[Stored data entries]
------------------------------------------------

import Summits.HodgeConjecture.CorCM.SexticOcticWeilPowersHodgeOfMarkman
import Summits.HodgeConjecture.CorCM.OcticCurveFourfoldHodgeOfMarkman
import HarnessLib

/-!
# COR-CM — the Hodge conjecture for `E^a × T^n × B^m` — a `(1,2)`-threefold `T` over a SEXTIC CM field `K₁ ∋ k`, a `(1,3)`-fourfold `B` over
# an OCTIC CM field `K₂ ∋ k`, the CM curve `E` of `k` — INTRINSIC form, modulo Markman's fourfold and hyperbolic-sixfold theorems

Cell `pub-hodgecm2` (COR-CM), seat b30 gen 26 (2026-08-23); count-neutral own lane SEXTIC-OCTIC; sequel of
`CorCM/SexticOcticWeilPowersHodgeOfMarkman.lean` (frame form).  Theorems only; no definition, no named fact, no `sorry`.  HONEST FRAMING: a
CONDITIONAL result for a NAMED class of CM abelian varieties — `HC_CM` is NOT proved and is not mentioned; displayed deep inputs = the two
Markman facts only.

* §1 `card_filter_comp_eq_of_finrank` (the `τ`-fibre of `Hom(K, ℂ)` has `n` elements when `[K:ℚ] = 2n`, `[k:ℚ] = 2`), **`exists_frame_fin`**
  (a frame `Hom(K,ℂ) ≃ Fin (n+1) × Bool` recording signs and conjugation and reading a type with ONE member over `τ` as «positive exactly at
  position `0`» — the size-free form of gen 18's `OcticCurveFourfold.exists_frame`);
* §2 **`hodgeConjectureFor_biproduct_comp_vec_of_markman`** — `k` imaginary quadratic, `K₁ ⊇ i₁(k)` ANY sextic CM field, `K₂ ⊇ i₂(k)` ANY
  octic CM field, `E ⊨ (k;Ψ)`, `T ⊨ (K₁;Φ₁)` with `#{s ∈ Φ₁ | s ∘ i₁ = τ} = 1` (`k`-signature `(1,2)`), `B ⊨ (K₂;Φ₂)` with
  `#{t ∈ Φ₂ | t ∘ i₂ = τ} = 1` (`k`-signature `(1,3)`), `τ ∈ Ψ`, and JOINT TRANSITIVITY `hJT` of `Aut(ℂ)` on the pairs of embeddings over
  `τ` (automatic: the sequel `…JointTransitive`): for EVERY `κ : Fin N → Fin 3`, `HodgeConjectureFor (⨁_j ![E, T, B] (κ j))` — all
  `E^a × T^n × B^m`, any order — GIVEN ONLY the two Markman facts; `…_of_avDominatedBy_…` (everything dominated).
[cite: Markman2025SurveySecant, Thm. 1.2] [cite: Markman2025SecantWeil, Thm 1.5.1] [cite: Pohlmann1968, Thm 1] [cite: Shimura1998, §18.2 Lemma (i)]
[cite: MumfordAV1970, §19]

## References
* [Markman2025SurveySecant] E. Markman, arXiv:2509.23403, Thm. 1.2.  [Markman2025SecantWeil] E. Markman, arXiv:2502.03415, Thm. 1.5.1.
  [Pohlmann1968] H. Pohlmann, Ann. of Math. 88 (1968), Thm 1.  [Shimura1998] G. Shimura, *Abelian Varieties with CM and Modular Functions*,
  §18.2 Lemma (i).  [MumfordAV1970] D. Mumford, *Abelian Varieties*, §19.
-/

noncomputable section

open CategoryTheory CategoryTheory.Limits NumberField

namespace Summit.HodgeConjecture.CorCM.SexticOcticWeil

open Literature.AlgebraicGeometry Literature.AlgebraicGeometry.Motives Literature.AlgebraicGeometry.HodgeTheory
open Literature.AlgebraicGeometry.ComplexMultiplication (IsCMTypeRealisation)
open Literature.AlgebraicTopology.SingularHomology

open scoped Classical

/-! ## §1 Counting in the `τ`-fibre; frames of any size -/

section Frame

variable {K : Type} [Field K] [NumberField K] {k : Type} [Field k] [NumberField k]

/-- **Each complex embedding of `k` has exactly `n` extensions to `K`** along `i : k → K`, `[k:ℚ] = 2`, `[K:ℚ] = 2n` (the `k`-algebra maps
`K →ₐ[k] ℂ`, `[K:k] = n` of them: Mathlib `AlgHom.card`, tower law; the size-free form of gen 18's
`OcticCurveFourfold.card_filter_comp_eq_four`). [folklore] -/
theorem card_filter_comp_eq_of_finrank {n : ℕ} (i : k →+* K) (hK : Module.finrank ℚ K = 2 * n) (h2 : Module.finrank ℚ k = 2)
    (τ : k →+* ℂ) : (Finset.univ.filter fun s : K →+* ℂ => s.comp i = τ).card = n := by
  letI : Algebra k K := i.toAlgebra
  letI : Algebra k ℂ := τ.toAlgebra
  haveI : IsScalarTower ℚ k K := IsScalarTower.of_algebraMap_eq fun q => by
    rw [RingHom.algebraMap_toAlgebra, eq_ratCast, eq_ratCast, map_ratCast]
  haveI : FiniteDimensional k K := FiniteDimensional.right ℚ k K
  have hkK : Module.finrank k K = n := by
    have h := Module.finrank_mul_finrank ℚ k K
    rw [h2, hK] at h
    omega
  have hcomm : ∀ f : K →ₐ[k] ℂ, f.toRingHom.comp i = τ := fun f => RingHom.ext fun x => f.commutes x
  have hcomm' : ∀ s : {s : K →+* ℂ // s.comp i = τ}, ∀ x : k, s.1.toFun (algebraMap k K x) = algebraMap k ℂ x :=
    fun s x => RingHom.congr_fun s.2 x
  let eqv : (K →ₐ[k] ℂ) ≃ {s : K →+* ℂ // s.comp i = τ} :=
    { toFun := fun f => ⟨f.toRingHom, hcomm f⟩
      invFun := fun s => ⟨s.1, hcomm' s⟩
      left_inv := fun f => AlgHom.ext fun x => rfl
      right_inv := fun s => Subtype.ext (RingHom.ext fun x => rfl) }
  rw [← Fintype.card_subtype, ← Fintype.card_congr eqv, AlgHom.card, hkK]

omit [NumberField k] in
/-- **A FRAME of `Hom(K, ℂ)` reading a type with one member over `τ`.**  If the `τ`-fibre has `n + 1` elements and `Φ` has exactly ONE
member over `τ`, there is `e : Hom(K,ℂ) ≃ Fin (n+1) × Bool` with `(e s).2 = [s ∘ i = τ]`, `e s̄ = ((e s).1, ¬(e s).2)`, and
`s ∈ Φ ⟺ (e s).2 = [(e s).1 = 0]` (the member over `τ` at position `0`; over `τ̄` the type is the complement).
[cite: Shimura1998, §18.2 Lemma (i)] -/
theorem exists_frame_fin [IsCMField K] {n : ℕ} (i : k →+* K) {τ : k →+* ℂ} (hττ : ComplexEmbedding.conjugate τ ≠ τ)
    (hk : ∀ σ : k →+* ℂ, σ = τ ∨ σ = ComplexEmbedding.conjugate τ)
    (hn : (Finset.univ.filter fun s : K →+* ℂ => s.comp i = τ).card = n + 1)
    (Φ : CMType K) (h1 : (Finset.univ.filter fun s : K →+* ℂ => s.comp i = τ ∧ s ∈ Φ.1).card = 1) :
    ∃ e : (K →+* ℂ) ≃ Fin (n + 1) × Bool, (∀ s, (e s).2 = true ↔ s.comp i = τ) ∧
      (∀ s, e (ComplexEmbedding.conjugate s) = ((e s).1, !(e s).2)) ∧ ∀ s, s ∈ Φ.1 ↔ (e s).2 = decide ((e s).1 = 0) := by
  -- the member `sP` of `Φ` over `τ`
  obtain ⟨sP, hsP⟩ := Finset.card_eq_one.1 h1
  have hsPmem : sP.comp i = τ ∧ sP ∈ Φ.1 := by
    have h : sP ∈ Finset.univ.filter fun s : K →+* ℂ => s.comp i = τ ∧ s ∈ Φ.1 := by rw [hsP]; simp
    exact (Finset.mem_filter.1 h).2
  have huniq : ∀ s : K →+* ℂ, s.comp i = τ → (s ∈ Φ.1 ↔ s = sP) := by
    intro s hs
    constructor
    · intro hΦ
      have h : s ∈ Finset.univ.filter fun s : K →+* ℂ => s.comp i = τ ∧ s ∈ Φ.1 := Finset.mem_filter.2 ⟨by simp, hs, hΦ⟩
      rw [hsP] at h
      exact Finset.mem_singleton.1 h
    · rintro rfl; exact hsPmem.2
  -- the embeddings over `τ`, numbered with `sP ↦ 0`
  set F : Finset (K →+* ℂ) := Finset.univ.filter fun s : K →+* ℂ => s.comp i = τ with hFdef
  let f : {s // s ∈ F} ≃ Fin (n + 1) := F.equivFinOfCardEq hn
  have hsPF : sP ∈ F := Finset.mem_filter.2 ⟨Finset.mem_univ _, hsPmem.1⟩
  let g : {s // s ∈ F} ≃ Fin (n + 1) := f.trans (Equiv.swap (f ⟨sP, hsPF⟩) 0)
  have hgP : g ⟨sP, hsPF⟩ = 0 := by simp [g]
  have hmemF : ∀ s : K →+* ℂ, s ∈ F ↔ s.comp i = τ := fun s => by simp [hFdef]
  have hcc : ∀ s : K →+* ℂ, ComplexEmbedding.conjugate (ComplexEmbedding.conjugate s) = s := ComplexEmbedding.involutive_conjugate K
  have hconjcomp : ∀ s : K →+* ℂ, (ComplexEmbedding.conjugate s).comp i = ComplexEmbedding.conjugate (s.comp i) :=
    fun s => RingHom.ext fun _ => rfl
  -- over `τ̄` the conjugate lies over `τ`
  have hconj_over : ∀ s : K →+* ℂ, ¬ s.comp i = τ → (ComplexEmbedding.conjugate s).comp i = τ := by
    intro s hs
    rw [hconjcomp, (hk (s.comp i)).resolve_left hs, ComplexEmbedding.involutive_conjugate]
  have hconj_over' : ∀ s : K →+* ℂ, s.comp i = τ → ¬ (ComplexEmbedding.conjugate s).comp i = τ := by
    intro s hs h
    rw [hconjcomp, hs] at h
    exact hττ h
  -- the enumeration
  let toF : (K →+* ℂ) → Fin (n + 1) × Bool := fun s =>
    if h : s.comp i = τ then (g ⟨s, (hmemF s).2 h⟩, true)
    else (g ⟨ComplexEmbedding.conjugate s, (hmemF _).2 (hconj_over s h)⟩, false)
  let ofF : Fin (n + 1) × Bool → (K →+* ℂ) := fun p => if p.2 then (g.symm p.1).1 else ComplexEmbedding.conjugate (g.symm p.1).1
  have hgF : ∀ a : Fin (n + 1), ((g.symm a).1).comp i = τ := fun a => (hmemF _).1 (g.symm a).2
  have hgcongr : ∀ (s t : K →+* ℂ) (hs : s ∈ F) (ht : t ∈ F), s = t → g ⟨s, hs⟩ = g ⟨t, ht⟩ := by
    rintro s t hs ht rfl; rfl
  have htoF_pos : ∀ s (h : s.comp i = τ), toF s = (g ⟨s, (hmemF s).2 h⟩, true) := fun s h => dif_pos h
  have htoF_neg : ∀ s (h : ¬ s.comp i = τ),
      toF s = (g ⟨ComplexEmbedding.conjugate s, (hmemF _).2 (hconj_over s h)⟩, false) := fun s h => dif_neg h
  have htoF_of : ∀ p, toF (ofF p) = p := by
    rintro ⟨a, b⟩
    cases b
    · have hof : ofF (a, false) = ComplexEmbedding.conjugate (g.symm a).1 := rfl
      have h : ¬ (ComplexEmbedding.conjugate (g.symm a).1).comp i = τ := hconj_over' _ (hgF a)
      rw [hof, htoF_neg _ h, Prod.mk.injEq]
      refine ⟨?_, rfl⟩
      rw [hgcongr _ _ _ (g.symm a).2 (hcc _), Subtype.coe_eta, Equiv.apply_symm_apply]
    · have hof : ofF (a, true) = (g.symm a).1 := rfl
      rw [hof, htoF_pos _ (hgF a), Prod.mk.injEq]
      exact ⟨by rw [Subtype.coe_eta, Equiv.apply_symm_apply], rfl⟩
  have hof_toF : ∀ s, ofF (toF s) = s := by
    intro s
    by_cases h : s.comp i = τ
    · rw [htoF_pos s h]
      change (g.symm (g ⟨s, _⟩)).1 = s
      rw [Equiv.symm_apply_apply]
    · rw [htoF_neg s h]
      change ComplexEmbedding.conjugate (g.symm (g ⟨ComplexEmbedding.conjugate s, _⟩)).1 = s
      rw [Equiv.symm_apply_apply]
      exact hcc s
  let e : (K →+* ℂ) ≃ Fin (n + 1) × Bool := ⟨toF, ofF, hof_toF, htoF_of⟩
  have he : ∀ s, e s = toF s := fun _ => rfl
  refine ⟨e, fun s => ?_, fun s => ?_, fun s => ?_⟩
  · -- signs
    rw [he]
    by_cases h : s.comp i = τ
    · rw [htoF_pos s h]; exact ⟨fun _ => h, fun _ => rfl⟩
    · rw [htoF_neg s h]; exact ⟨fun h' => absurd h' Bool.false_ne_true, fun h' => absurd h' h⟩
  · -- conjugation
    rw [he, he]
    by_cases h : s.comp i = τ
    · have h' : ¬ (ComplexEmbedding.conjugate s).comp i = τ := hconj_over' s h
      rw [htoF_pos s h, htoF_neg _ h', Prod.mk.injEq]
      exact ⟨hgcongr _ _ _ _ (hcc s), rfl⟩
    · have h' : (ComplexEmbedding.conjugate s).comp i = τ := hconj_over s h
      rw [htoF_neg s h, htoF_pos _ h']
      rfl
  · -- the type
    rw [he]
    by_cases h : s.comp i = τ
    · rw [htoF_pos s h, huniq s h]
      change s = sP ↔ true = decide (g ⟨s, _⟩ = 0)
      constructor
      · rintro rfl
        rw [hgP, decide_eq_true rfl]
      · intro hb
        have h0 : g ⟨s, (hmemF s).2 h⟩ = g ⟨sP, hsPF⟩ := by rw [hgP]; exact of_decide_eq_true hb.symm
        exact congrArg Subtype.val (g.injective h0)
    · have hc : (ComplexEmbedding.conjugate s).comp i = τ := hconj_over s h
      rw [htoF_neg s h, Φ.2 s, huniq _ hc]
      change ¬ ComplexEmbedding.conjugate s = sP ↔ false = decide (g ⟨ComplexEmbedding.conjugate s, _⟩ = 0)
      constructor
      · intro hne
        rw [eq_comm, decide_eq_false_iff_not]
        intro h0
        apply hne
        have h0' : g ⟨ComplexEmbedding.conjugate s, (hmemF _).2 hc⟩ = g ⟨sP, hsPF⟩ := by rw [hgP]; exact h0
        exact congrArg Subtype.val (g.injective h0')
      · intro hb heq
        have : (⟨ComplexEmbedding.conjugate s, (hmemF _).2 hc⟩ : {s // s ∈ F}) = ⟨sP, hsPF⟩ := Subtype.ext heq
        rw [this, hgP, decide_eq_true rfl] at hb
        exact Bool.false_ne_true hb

------------------------------------------------

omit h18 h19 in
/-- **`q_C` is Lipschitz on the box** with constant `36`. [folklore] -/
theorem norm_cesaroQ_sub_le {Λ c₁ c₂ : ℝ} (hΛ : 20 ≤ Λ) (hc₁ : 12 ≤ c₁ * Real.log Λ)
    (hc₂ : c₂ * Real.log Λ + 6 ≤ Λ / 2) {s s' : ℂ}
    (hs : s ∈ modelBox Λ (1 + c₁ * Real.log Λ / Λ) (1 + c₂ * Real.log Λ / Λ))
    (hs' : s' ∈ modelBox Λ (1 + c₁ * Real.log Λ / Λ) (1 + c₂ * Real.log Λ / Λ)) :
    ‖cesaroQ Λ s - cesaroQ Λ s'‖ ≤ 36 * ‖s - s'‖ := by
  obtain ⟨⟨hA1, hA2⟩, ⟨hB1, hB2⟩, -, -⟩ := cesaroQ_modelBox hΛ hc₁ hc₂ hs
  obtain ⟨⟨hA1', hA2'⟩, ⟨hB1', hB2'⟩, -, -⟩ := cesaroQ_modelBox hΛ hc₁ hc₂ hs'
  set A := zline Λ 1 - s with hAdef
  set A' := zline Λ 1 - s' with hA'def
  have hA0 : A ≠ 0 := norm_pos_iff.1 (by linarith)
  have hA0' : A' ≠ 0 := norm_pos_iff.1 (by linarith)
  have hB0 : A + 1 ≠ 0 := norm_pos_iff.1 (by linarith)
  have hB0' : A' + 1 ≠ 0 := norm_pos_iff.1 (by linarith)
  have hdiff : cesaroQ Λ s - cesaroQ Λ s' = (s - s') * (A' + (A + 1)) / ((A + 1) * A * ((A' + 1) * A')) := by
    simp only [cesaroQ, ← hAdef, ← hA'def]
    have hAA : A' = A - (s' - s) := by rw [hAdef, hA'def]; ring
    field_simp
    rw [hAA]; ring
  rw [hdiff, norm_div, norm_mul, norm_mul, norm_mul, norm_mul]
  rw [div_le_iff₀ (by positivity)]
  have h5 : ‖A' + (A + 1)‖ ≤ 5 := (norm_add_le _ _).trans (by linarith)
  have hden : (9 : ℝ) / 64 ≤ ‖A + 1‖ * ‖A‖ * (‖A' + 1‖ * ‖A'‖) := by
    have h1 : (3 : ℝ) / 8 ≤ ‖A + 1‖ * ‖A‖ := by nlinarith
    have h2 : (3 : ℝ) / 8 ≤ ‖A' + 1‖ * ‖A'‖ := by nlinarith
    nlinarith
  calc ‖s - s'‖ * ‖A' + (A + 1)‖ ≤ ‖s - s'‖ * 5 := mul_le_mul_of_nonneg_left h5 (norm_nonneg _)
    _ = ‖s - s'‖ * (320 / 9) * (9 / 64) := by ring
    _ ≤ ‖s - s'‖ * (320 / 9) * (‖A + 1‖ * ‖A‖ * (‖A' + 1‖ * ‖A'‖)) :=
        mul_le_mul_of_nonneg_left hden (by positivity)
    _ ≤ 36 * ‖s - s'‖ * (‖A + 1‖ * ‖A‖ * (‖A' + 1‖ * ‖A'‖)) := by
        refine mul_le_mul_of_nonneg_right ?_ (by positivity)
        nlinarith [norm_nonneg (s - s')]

------------------------------------------------

Your assignment. Count how many lines of the entries include the string "form". The number is the entire answer.

Output. 4